I also receive kind letters from Minerva and Edna. I’m happy not to be forgotten. I read all these letters to my mother when she looks well enough to hear them, leaving out the parts where my friends beg to know if I’m ever coming back. It’s been almost two months since I left Claverack, and when I close my eyes, I have trouble imagining myself there. In contrast, I never conjure up images of my time in New Jersey, except maybe when my little brothers refuse to listen to me.
* * *
“To bed,” I holler.
Everyone is asleep but me, Father, and my two ill-behaved brothers. And I plan to be in bed as soon as I finish emptying the ashpan—my most dreaded duty and the reason I always put it off until the last. I’m easing each of the tiny piles of ash out of the pan and into the bucket as if they were fragile eggs so as not to drop one fine speck of it on my clean kitchen floor when I hear their little feet on the stairs again.
“I’ll not tell you a fifth time,” I warn.
“We’re not tired,” Richard boldly shouts.
Although the two of them must think better of it because I hear receding footsteps followed by giggles.
Father is reading, and I assume from his lack of involvement, hears nothing. He has replaced his old favorite, Mr. Henry George, with a Mr.

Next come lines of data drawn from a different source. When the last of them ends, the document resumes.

/-- ★★ **THE FAR-AVERAGE IDENTITY ALONG THE HYBRID AVERAGING**: with `S`, `Far`, `τ`, `ρ` as above, for every bounded measurable `f` on the coarse fields
`∫ ρ(U)·f(Ū^S U) dU = ∫ ρ(U)·(A f)(Ū^S U) dU`, `(A f)(V) := ∫ f(join(V↾Farᶜ, v)) dHaar^{Far}(v)` (written inline) — CONDITIONALLY ON EVERYTHING NEAR THE FAR COARSE VARIABLES ARE PRODUCT HAAR;
in `IsRT` currency the transported density of `ρ` along `Ū^S` is a function of the NEAR coarse variables: the transported guarded part is LOCAL.  One-line instance of n08-w1's
`integral_mul_comp_eq_farAvg_of_coarseGraining` at `Φ = Ū^S`. [cite: Balaban1985UV3, (10) p.258 + (48)–(49) p.268 (bookkeeping); Balaban1985Averaging, (15) p.19; Balaban1987RG1, (0.4) p.253] -/
theorem integral_mul_comp_hybrid_eq_farAvg (hj : j + 1 ≤ P.m + P.K) (hE : ∀ n, Measurable fun W : Fin (n + 1) → G => ℰ.E W) (S : Finset (PBond P (j + 1)))
    (Far : PBond P (j + 1) → Prop) [DecidablePred Far] (τ : PBond P (j + 1) → ℕ) (hτ : ∀ c, Far c → τ c < P.L)
    (hτS : ∀ c', Far c' → ∀ c ∈ S, blockOf (lineSite c' (τ c')) ≠ c.src ∧ blockOf (lineSite c' (τ c')) ≠ c.tgt)
    [DecidablePred fun b : PBond P j => ∃ c, Far c ∧ line c (τ c) = b]
    (ρ : Density P j G) (hρ : Integrable ρ (fieldMeasure P j G))
    (hloc : ∀ W W' : GaugeField P j G, (∀ b, (¬ ∃ c, Far c ∧ line c (τ c) = b) → W b = W' b) → ρ W = ρ W')
    (f : GaugeField P (j + 1) G → ℝ) (hf : Measurable f) (C : ℝ) (hC : ∀ V, |f V| ≤ C) :
    ∫ U, ρ U * f (fun c => if c ∈ S then avgFun ℰ U c else axialAvg U c) ∂(fieldMeasure P j G) =
      ∫ U, ρ U * (∫ v, f ((FibreSplit.splitEquiv Far (P := P) (G := G)).symm
          ((FibreSplit.splitEquiv Far (P := P) (G := G) (fun c => if c ∈ S then avgFun ℰ U c else axialAvg U c)).1, v))
        ∂(Measure.pi fun _ : {c : PBond P (j + 1) // ¬¬ Far c} => (HaarData.haar : Measure G))) ∂(fieldMeasure P j G) :=
  integral_mul_comp_eq_farAvg_of_coarseGraining hj Far τ hτ _ (measurable_hybrid ℰ hE S)
    (fun U _ hc => hybrid_apply_eq_axialAvg_of_far ℰ hj S Far τ hτ hτS U hc)
    (fun _ _ hUU' _ hc => hybrid_congr_of_not_far ℰ hj S Far τ hτ hτS hUU' hc) ρ hρ hloc f hf C hC

end Fresh

/-! ## §3 Measure form: the image of `ρ·dU` under `split_Far ∘ Ū^S` is (near marginal) ⊗ Haar^{Far} -/

section Product

variable {P : Params} {j : ℕ} {G : Type} [GaugeGroup G] (ℰ : LoopAverage G) [DecidableEq (PBond P (j + 1))] [MeasurableSpace G] [RegularGaugeGroup G] [HaarData G]

omit [GaugeGroup G] [RegularGaugeGroup G] [HaarData G] [DecidableEq (PBond P (j + 1))] in
/-- The near component of the coarse splitting reads only the non-far coordinates (definitional). [folklore] -/
theorem splitEquiv_fst_apply (Far : PBond P (j + 1) → Prop) [DecidablePred Far] (V : GaugeField P (j + 1) G) (c : {c : PBond P (j + 1) // ¬ Far c}) :
    (FibreSplit.splitEquiv Far (P := P) (G := G) V).1 c = V c.1 := rfl

omit [GaugeGroup G] [RegularGaugeGroup G] [HaarData G] [DecidableEq (PBond P (j + 1))] in
/-- The far component of the coarse splitting reads only the far coordinates (definitional). [folklore] -/
theorem splitEquiv_snd_apply (Far : PBond P (j + 1) → Prop) [DecidablePred Far] (V : GaugeField P (j + 1) G) (c : {c : PBond P (j + 1) // ¬¬ Far c}) :
    (FibreSplit.splitEquiv Far (P := P) (G := G) V).2 c = V c.1 := rfl

omit [RegularGaugeGroup G] [DecidableEq (PBond P (j + 1))] in
/-- **THE FAR MARGINAL OF `dV` IS `Haar^{Far}`**: `dV ∘ (snd ∘ split_Far)⁻¹ = Haar^{Far}` (`FibreSplit.measurePreserving_split` + `Measure.map_snd_prod`). [folklore] -/
theorem map_snd_split_fieldMeasure (Far : PBond P (j + 1) → Prop) [DecidablePred Far] :
    (fieldMeasure P (j + 1) G).map (fun V => (FibreSplit.splitEquiv Far (P := P) (G := G) V).2) =
      Measure.pi fun _ : {c : PBond P (j + 1) // ¬¬ Far c} => (HaarData.haar : Measure G) := by
  haveI := HaarData.isProb (G := G)
  have hmp := FibreSplit.measurePreserving_split Far (P := P) (j := j + 1) (G := G)
  rw [show (fun V => (FibreSplit.splitEquiv Far (P := P) (G := G) V).2) = Prod.snd ∘ (FibreSplit.splitEquiv Far (P := P) (G := G)) from rfl,
    ← Measure.map_map measurable_snd (FibreSplit.splitEquiv Far (P := P) (G := G)).measurable, hmp.map_eq, Measure.map_snd_prod, measure_univ, one_smul]

/-- ★★ **MEASURE FORM OF FRESHNESS: `(ρ·dU)∘(split_Far ∘ Ū^S)⁻¹ = [near marginal] ⊗ Haar^{Far}`** for `ρ ≥ 0` measurable and integrable, local off the far-selected bonds
(`Measure.prod_eq` on measurable rectangles, §2 on their indicators). [cite: Balaban1985UV3, (10) p.258 + (48)–(49) p.268 (bookkeeping); Balaban1985Averaging, (15) p.19] -/
theorem map_withDensity_hybrid_split_eq_prod (hj : j + 1 ≤ P.m + P.K) (hE : ∀ n, Measurable fun W : Fin (n + 1) → G => ℰ.E W) (S : Finset (PBond P (j + 1)))
    (Far : PBond P (j + 1) → Prop) [DecidablePred Far] (τ : PBond P (j + 1) → ℕ) (hτ : ∀ c, Far c → τ c < P.L)
    (hτS : ∀ c', Far c' → ∀ c ∈ S, blockOf (lineSite c' (τ c')) ≠ c.src ∧ blockOf (lineSite c' (τ c')) ≠ c.tgt)
    [DecidablePred fun b : PBond P j => ∃ c, Far c ∧ line c (τ c) = b]
    (ρ : Density P j G) (hρ0 : ∀ W, 0 ≤ ρ W) (hρ : Integrable ρ (fieldMeasure P j G))
    (hloc : ∀ W W' : GaugeField P j G, (∀ b, (¬ ∃ c, Far c ∧ line c (τ c) = b) → W b = W' b) → ρ W = ρ W') :
    ((fieldMeasure P j G).withDensity fun U => ENNReal.ofReal (ρ U)).map
        (fun U => FibreSplit.splitEquiv Far (P := P) (G := G) (fun c => if c ∈ S then avgFun ℰ U c else axialAvg U c)) =
      (((fieldMeasure P j G).withDensity fun U => ENNReal.ofReal (ρ U)).map
          (fun U => (FibreSplit.splitEquiv Far (P := P) (G := G) (fun c => if c ∈ S then avgFun ℰ U c else axialAvg U c)).1)).prod
        (Measure.pi fun _ : {c : PBond P (j + 1) // ¬¬ Far c} => (HaarData.haar : Measure G)) := by
  haveI := HaarData.isProb (G := G)
  have hHm : Measurable fun U : GaugeField P j G => (fun c => if c ∈ S then avgFun ℰ U c else axialAvg U c : GaugeField P (j + 1) G) :=
    measurable_hybrid ℰ hE S
  have hΦm : Measurable fun U : GaugeField P j G => FibreSplit.splitEquiv Far (P := P) (G := G) (fun c => if c ∈ S then avgFun ℰ U c else axialAvg U c) :=
    (FibreSplit.splitEquiv Far (P := P) (G := G)).measurable.comp hHm
  have hΦ1m : Measurable fun U : GaugeField P j G => (FibreSplit.splitEquiv Far (P := P) (G := G) (fun c => if c ∈ S then avgFun ℰ U c else axialAvg U c)).1 :=
    measurable_fst.comp hΦm
  set μρ : Measure (GaugeField P j G) := (fieldMeasure P j G).withDensity fun U => ENNReal.ofReal (ρ U) with hμρ
  haveI hfin : IsFiniteMeasure μρ := by
    refine ⟨?_⟩
    rw [hμρ, withDensity_apply _ MeasurableSet.univ, Measure.restrict_univ]
    exact (lintegral_ofReal_le_lintegral_enorm ρ).trans_lt hρ.2
  haveI : IsFiniteMeasure (μρ.map fun U : GaugeField P j G =>
      (FibreSplit.splitEquiv Far (P := P) (G := G) (fun c => if c ∈ S then avgFun ℰ U c else axialAvg U c)).1) :=
    Measure.isFiniteMeasure_map _ _
  -- the integral of `ρ` against an indicator is the `μρ`-measure
  have hμρ_apply : ∀ {A : Set (GaugeField P j G)}, MeasurableSet A →
      μρ A = ENNReal.ofReal (∫ U, ρ U * A.indicator (fun _ => (1 : ℝ)) U ∂(fieldMeasure P j G)) := by
    intro A hA
    rw [hμρ, withDensity_apply _ hA]
    have hint : Integrable (fun U => ρ U * A.indicator (fun _ => (1 : ℝ)) U) (fieldMeasure P j G) :=
      hρ.mul_bdd ((measurable_const.indicator hA).aestronglyMeasurable) (c := 1)
        (Filter.Eventually.of_forall fun U => by by_cases hU : U ∈ A <;> simp [Set.indicator, hU])
    rw [ofReal_integral_eq_lintegral_ofReal hint (Filter.Eventually.of_forall fun U => mul_nonneg (hρ0 U)
      (by by_cases hU : U ∈ A <;> simp [Set.indicator, hU])), ← lintegral_indicator hA]
    refine lintegral_congr fun U => ?_
    by_cases hU : U ∈ A
    · simp [Set.indicator, hU]
    · simp [Set.indicator, hU]
  symm
  refine Measure.prod_eq fun s t hs ht => ?_
  have hpre : MeasurableSet ((fun U : GaugeField P j G =>
      FibreSplit.splitEquiv Far (P := P) (G := G) (fun c => if c ∈ S then avgFun ℰ U c else axialAvg U c)) ⁻¹' (s ×ˢ t)) := hΦm (hs.prod ht)
  have hpre1 : MeasurableSet ((fun U : GaugeField P j G =>
      (FibreSplit.splitEquiv Far (P := P) (G := G) (fun c => if c ∈ S then avgFun ℰ U c else axialAvg U c)).1) ⁻¹' s) := hΦ1m hs
  rw [Measure.map_apply hΦm (hs.prod ht), Measure.map_apply hΦ1m hs, hμρ_apply hpre, hμρ_apply hpre1]
  -- the indicator of the rectangle splits as a near factor times a far factor
  have hgm : Measurable fun V : GaugeField P (j + 1) G => s.indicator (fun _ => (1 : ℝ)) (FibreSplit.splitEquiv Far (P := P) (G := G) V).1 :=
    (measurable_const.indicator hs).comp (measurable_fst.comp (FibreSplit.splitEquiv Far (P := P) (G := G)).measurable)
  have hf₂m : Measurable fun V : GaugeField P (j + 1) G => t.indicator (fun _ => (1 : ℝ)) (FibreSplit.splitEquiv Far (P := P) (G := G) V).2 :=
    (measurable_const.indicator ht).comp (measurable_snd.comp (FibreSplit.splitEquiv Far (P := P) (G := G)).measurable)
  have hgb : ∀ V : GaugeField P (j + 1) G, |s.indicator (fun _ => (1 : ℝ)) (FibreSplit.splitEquiv Far (P := P) (G := G) V).1| ≤ 1 := fun V => by
    by_cases h : (FibreSplit.splitEquiv Far (P := P) (G := G) V).1 ∈ s <;> simp [Set.indicator, h]
  have hf₂b : ∀ V : GaugeField P (j + 1) G, |t.indicator (fun _ => (1 : ℝ)) (FibreSplit.splitEquiv Far (P := P) (G := G) V).2| ≤ 1 := fun V => by
    by_cases h : (FibreSplit.splitEquiv Far (P := P) (G := G) V).2 ∈ t <;> simp [Set.indicator, h]
  have hlocg : ∀ V V' : GaugeField P (j + 1) G, (∀ c, ¬ Far c → V c = V' c) →
      s.indicator (fun _ => (1 : ℝ)) (FibreSplit.splitEquiv Far (P := P) (G := G) V).1 = s.indicator (fun _ => (1 : ℝ)) (FibreSplit.splitEquiv Far (P := P) (G := G) V').1 := by
    intro V V' hVV'
    have : (FibreSplit.splitEquiv Far (P := P) (G := G) V).1 = (FibreSplit.splitEquiv Far (P := P) (G := G) V').1 :=
      funext fun c => by rw [splitEquiv_fst_apply, splitEquiv_fst_apply, hVV' c.1 c.2]
    rw [this]
  have hloc₂ : ∀ V V' : GaugeField P (j + 1) G, (∀ c, Far c → V c = V' c) →
      t.indicator (fun _ => (1 : ℝ)) (FibreSplit.splitEquiv Far (P := P) (G := G) V).2 = t.indicator (fun _ => (1 : ℝ)) (FibreSplit.splitEquiv Far (P := P) (G := G) V').2 := by
    intro V V' hVV'
    have : (FibreSplit.splitEquiv Far (P := P) (G := G) V).2 = (FibreSplit.splitEquiv Far (P := P) (G := G) V').2 :=
      funext fun c => by rw [splitEquiv_snd_apply, splitEquiv_snd_apply, hVV' c.1 (not_not.1 c.2)]
    rw [this]
  have hrect : ∀ U : GaugeField P j G,
      ((fun U : GaugeField P j G => FibreSplit.splitEquiv Far (P := P) (G := G) (fun c => if c ∈ S then avgFun ℰ U c else axialAvg U c)) ⁻¹' (s ×ˢ t)).indicator
          (fun _ => (1 : ℝ)) U =
        s.indicator (fun _ => (1 : ℝ)) (FibreSplit.splitEquiv Far (P := P) (G := G) (fun c => if c ∈ S then avgFun ℰ U c else axialAvg U c)).1 *
          t.indicator (fun _ => (1 : ℝ)) (FibreSplit.splitEquiv Far (P := P) (G := G) (fun c => if c ∈ S then avgFun ℰ U c else axialAvg U c)).2 := by
    intro U
    simp only [Set.indicator, Set.mem_preimage, Set.mem_prod]
    by_cases h1 : (FibreSplit.splitEquiv Far (P := P) (G := G) (fun c => if c ∈ S then avgFun ℰ U c else axialAvg U c)).1 ∈ s <;>
      by_cases h2 : (FibreSplit.splitEquiv Far (P := P) (G := G) (fun c => if c ∈ S then avgFun ℰ U c else axialAvg U c)).2 ∈ t <;> simp [h1, h2]
  have hnear : ∀ U : GaugeField P j G,
      ((fun U : GaugeField P j G => (FibreSplit.splitEquiv Far (P := P) (G := G) (fun c => if c ∈ S then avgFun ℰ U c else axialAvg U c)).1) ⁻¹' s).indicator
          (fun _ => (1 : ℝ)) U =
        s.indicator (fun _ => (1 : ℝ)) (FibreSplit.splitEquiv Far (P := P) (G := G) (fun c => if c ∈ S then avgFun ℰ U c else axialAvg U c)).1 :=
    fun U => rfl
  simp_rw [hrect, hnear]
  rw [integral_mul_hybrid_far_eq ℰ hj hE S Far τ hτ hτS ρ hρ hloc _ _ hgm hf₂m 1 1 hgb hf₂b hlocg hloc₂]
  -- the far factor is the Haar^{Far} measure of `t`
  have hfar : ∫ V, t.indicator (fun _ => (1 : ℝ)) (FibreSplit.splitEquiv Far (P := P) (G := G) V).2 ∂(fieldMeasure P (j + 1) G) =
      ((Measure.pi fun _ : {c : PBond P (j + 1) // ¬¬ Far c} => (HaarData.haar : Measure G)) t).toReal := by
    have hm2 : Measurable fun V : GaugeField P (j + 1) G => (FibreSplit.splitEquiv Far (P := P) (G := G) V).2 :=
      measurable_snd.comp (FibreSplit.splitEquiv Far (P := P) (G := G)).measurable
    rw [← map_snd_split_fieldMeasure Far, Measure.map_apply hm2 ht, ← measureReal_def, ← integral_indicator_one (hm2 ht)]
    refine integral_congr_ae (Filter.Eventually.of_forall fun V => ?_)
    by_cases h : (FibreSplit.splitEquiv Far (P := P) (G := G) V).2 ∈ t
    · simp [Set.indicator, h]
    · simp [Set.indicator, h]
  have hnn : 0 ≤ ∫ U, ρ U * s.indicator (fun _ => (1 : ℝ))
      (FibreSplit.splitEquiv Far (P := P) (G := G) (fun c => if c ∈ S then avgFun ℰ U c else axialAvg U c)).1 ∂(fieldMeasure P j G) :=
    integral_nonneg fun U => mul_nonneg (hρ0 U)
      (by by_cases h : (FibreSplit.splitEquiv Far (P := P) (G := G) (fun c => if c ∈ S then avgFun ℰ U c else axialAvg U c)).1 ∈ s <;> simp [Set.indicator, h])
  rw [hfar, ENNReal.ofReal_mul hnn, ENNReal.ofReal_toReal (measure_ne_top _ _)]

Eugene Debs, a union leader who’s been very successful in riling up the railway men. Everyone is against Debs . . . the railway owners, the government, the church. Therefore, my father knows he’s to be championed. Out of old habit, he sometimes can’t stop himself from reading the man’s thoughts out loud to no one but Toss, who lies at his feet and is the only one of us left listening.
There is a bang, as if the boys have hit the backboard of the bed against the wall. My father must be choosing to ignore it, because it would be impossible not to hear his two youngest clomping about upstairs like unshod horses. I choose to ignore it as well.
But then there is a tremendous crash, and I fumble my full ladle of ash, sending it up into the air where it spins before clattering to the floor, dusting everything within five feet, including me.
Growling like a dog, I stomp toward the stairs trailing ash.
“Get to bed!”
“No!”
“Richard. Arly. To bed!”
“No!”
“ ‘Intelligent discontent is the mainspring of civilization,’ ” my father quotes from his reading. He is laughing. Laughing. And this is not funny at all.
Exasperated, I fly back into the kitchen, take one look at the ash all over everything, and grab my overcoat.
“I’m going out.”
“No,” he says, without looking up from his page. “It’s late.”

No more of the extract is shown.